On a local test environment with a very simple test case (one c++ static lib with a c binding included), it worked.

Now, the issue is that I with all my static libs, I end up with many undefined references.

I also have the search path redefined before hand in the build.rs

    println!("cargo:rustc-link-search=/my/path/to/statics/libs/");
    println!("cargo:rustc-link-search=/usr/lib/");
    println!("cargo:rustc-link-search=/usr/lib/x86_64-linux-gnu/");
    println!("cargo:rustc-link-search=/usr/local/include/");
    println!("cargo:rustc-link-search=/usr/include/x86_64-linux-gnu/");
    ...
    println!("cargo:rustc-link-lib=static=some_lib");
    println!("cargo:rustc-link-lib=static=opencv_core");
    println!("cargo:rustc-link-lib=static=gmp");
    ...

All the libs belong to those paths.

The entry point in my main.rs, regarding the extern "C":

extern "C" {

    fn BINDING_call_my_entry_point(
        ptr: *const u8,
        size: u32,
        ptr_out: *mut u8,
        max_length_in_exact_length_out: *mut u32,
    );

}

in the main function:

    fn main() {
    ...
    unsafe {
        BINDING_call_my_entry_point(
            body.as_ptr(),
            body.len() as u32,
            v.as_mut_ptr(),
            &mut len_v,
        );
    };
    ...

I took the same order of compilation than my already existing CMake (needless to say it works in a pure c++ environment).

I tried to link cc to clang-17, just in case, same result.

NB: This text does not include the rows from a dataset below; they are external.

import Summits.BirchSwinnertonDyer.BirchSwinnertonDyer.Theses.SemiOrdinaryEisensteinDescent
import Summits.BirchSwinnertonDyer.BirchSwinnertonDyer.Theses.PrintX9
import Summits.BirchSwinnertonDyer.BirchSwinnertonDyer.Theses.PrintX10b
import Summits.BirchSwinnertonDyer.BirchSwinnertonDyer.Theorems.PoitouTateSelmerStructureDualityConjHolds
import HarnessLib

set_option linter.dupNamespace false -- `…BirchSwinnertonDyer.BirchSwinnertonDyer…` is the cell's nested layout (D-0017)
set_option autoImplicit false

/-!
# Item 23092 — `PoitouTateSelmerDualityConjInput` (route `SemiOrdinaryEisensteinDescent`, support 9) = `PoitouTateSelmerDuality`
# (routes `PrintX9`, `PrintX10b`, aside) — Poitou–Tate duality for Selmer structures, conjugation-compatible currency, every number
# field — PROVED BY NAME (LADDER-BSD D-0154 (2), INPUTS TRANCHE #3b)

Seat `bsd-inputs-honda-p1` (gen 6, idle INPUTS prover of the desk `pub/bsd-wall/bsd-inputs`), `--workitem` stmt-BirchSwinnertonDyer-23092.
THEOREMS ONLY (no definition, no named fact, no `sorry`).

The item is the named published fact `∀ K, Literature.NumberTheory.GaloisCohomology.poitouTate_selmerStructure_duality_conj K` (Milne *ADT* I
Cor. 2.3 ∧ Thm. 4.10 (b) ∧ Thm. 2.6 ∧ Howard 2004 Thm. 2.1.11 for one `Aut(K)`-compatible family of local invariant maps). It is now a THEOREM
OF THE TREE for THE canonical family: `InputsPoitouTateSelmer.poitouTate_selmerStructure_duality_conj_holds (K)` (route-free module
`Theorems.PoitouTateSelmerStructureDualityConjHolds`: bsd-jet's `poitouTate_selmerStructure_duality_conj_of_canonical_numberField` ∘ bsd-schneider's
`unramifiedOrthogonal_of_isPerfect_allLevels` and `selmerComplement_canonical_holds`, the last landed 2026-08-28T11:03Z by door-c4 g18, p626891).
This leaf file records it against the three route declarations carrying item 23092 (one item by dedup; all `def … : Prop :=` aliases of the
signature) by `unfold; exact fun K _ _ => … K` — the desk's certified shape `T11-PT1DischargeShapes.lean` (plan-1 g9) with `hSC` discharged.

Honest framing: UNCONDITIONAL (classical Poitou–Tate duality, kernel-checked by the `bsd-schneider` / `bsd-jet` cells). Closing item 23092
discharges the `hPTc` binder of `SemiOrdinaryEisensteinDescent`'s `closes` and conjunct 2 of `JetchevPrintFactsX9` AS TYPED only; no crux of
substance and no summit statement is proved; the Birch–Swinnerton-Dyer conjecture is NOT proved by any of this.
References: [MilneADT2006] Ch. I, Cor. 2.3, Thm. 2.6, Thm. 4.10 (b); [Howard2004HeegnerKolyvagin] Thm. 2.1.11; [MazurRubin2004] Thm. 2.3.4.
-/

namespace Summit.BirchSwinnertonDyer.BirchSwinnertonDyer.Theorems.InputsPoitouTateSelmer

open Literature.NumberTheory.GaloisCohomology

/-- **Item 23092 on route `SemiOrdinaryEisensteinDescent` — `PoitouTateSelmerDualityConjInput` PROVED (by name):**
`∀ K, poitouTate_selmerStructure_duality_conj K` from `poitouTate_selmerStructure_duality_conj_holds`. Unconditional; closes item 23092;
BSD is not proved by this. [cite: MilneADT2006, Ch. I, Thm. 4.10 (b) (proof, p. 58), Cor. 2.3, Thm. 2.6]
[cite: Howard2004HeegnerKolyvagin, Thm. 2.1.11 (arXiv:1202.6340 p. 6)] -/
theorem semiOrdinaryEisensteinDescent_poitouTateSelmerDualityConjInput_proof :
    Summit.BirchSwinnertonDyer.BirchSwinnertonDyer.Theses.SemiOrdinaryEisensteinDescent.PoitouTateSelmerDualityConjInput := by
  unfold Summit.BirchSwinnertonDyer.BirchSwinnertonDyer.Theses.SemiOrdinaryEisensteinDescent.PoitouTateSelmerDualityConjInput
  exact fun K _ _ => poitouTate_selmerStructure_duality_conj_holds K

/-- **Item 23092 on route `PrintX9` — `PoitouTateSelmerDuality` (aside; the same item by dedup) PROVED (by name).** Unconditional; BSD is
not proved by this. [cite: MilneADT2006, Ch. I, Thm. 4.10 (b) (proof, p. 58)] [cite: Howard2004HeegnerKolyvagin, Thm. 2.1.11 (arXiv:1202.6340 p. 6)] -/
theorem printX9_poitouTateSelmerDuality_proof :
    Summit.BirchSwinnertonDyer.BirchSwinnertonDyer.Theses.PrintX9.PoitouTateSelmerDuality := by
  unfold Summit.BirchSwinnertonDyer.BirchSwinnertonDyer.Theses.PrintX9.PoitouTateSelmerDuality
  exact fun K _ _ => poitouTate_selmerStructure_duality_conj_holds K

/-- **Item 23092 on route `PrintX10b` — `PoitouTateSelmerDuality` (aside; the same item by dedup) PROVED (by name).** Unconditional; BSD
is not proved by this. [cite: MilneADT2006, Ch. I, Thm. 4.10 (b) (proof, p. 58)] [cite: Howard2004HeegnerKolyvagin, Thm. 2.1.11 (arXiv:1202.6340 p. 6)] -/
theorem printX10b_poitouTateSelmerDuality_proof :
    Summit.BirchSwinnertonDyer.BirchSwinnertonDyer.Theses.PrintX10b.PoitouTateSelmerDuality := by
  unfold Summit.BirchSwinnertonDyer.BirchSwinnertonDyer.Theses.PrintX10b.PoitouTateSelmerDuality
  exact fun K _ _ => poitouTate_selmerStructure_duality_conj_holds K

end Summit.BirchSwinnertonDyer.BirchSwinnertonDyer.Theorems.InputsPoitouTateSelmer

The issue seems to be that the linking process is pure C and I am linking some libs which are C++ without extern inside, except for the one with my entry point. Name mangling playing its role here.
I can't write extern everywhere otherwise the c++ part cannot compile anymore.
I can't rewrite everything in Rust either.

The alternative I immediately but which suck performance wise is to create a binary and call it from rust.
I don't want that.

Cxx-rs deals with source code. Mine is already in a static lib.

So I need to link using a linker that accepts C++ for the generation and present my extern "C" entry point to rust as pure C code.

How to do that ?

what are the undefined references? you didn't show any of them, so it's hard to guess what's actually missing. maybe it's the C++ runtime. did you include libcxx ? (or maybe it's called libc++, I don't have experience with clang toolchain. for gcc, it's libstdc++)

Sure!

One example:

One from my custom library (modified the paths and the formatting, but the rest is the same)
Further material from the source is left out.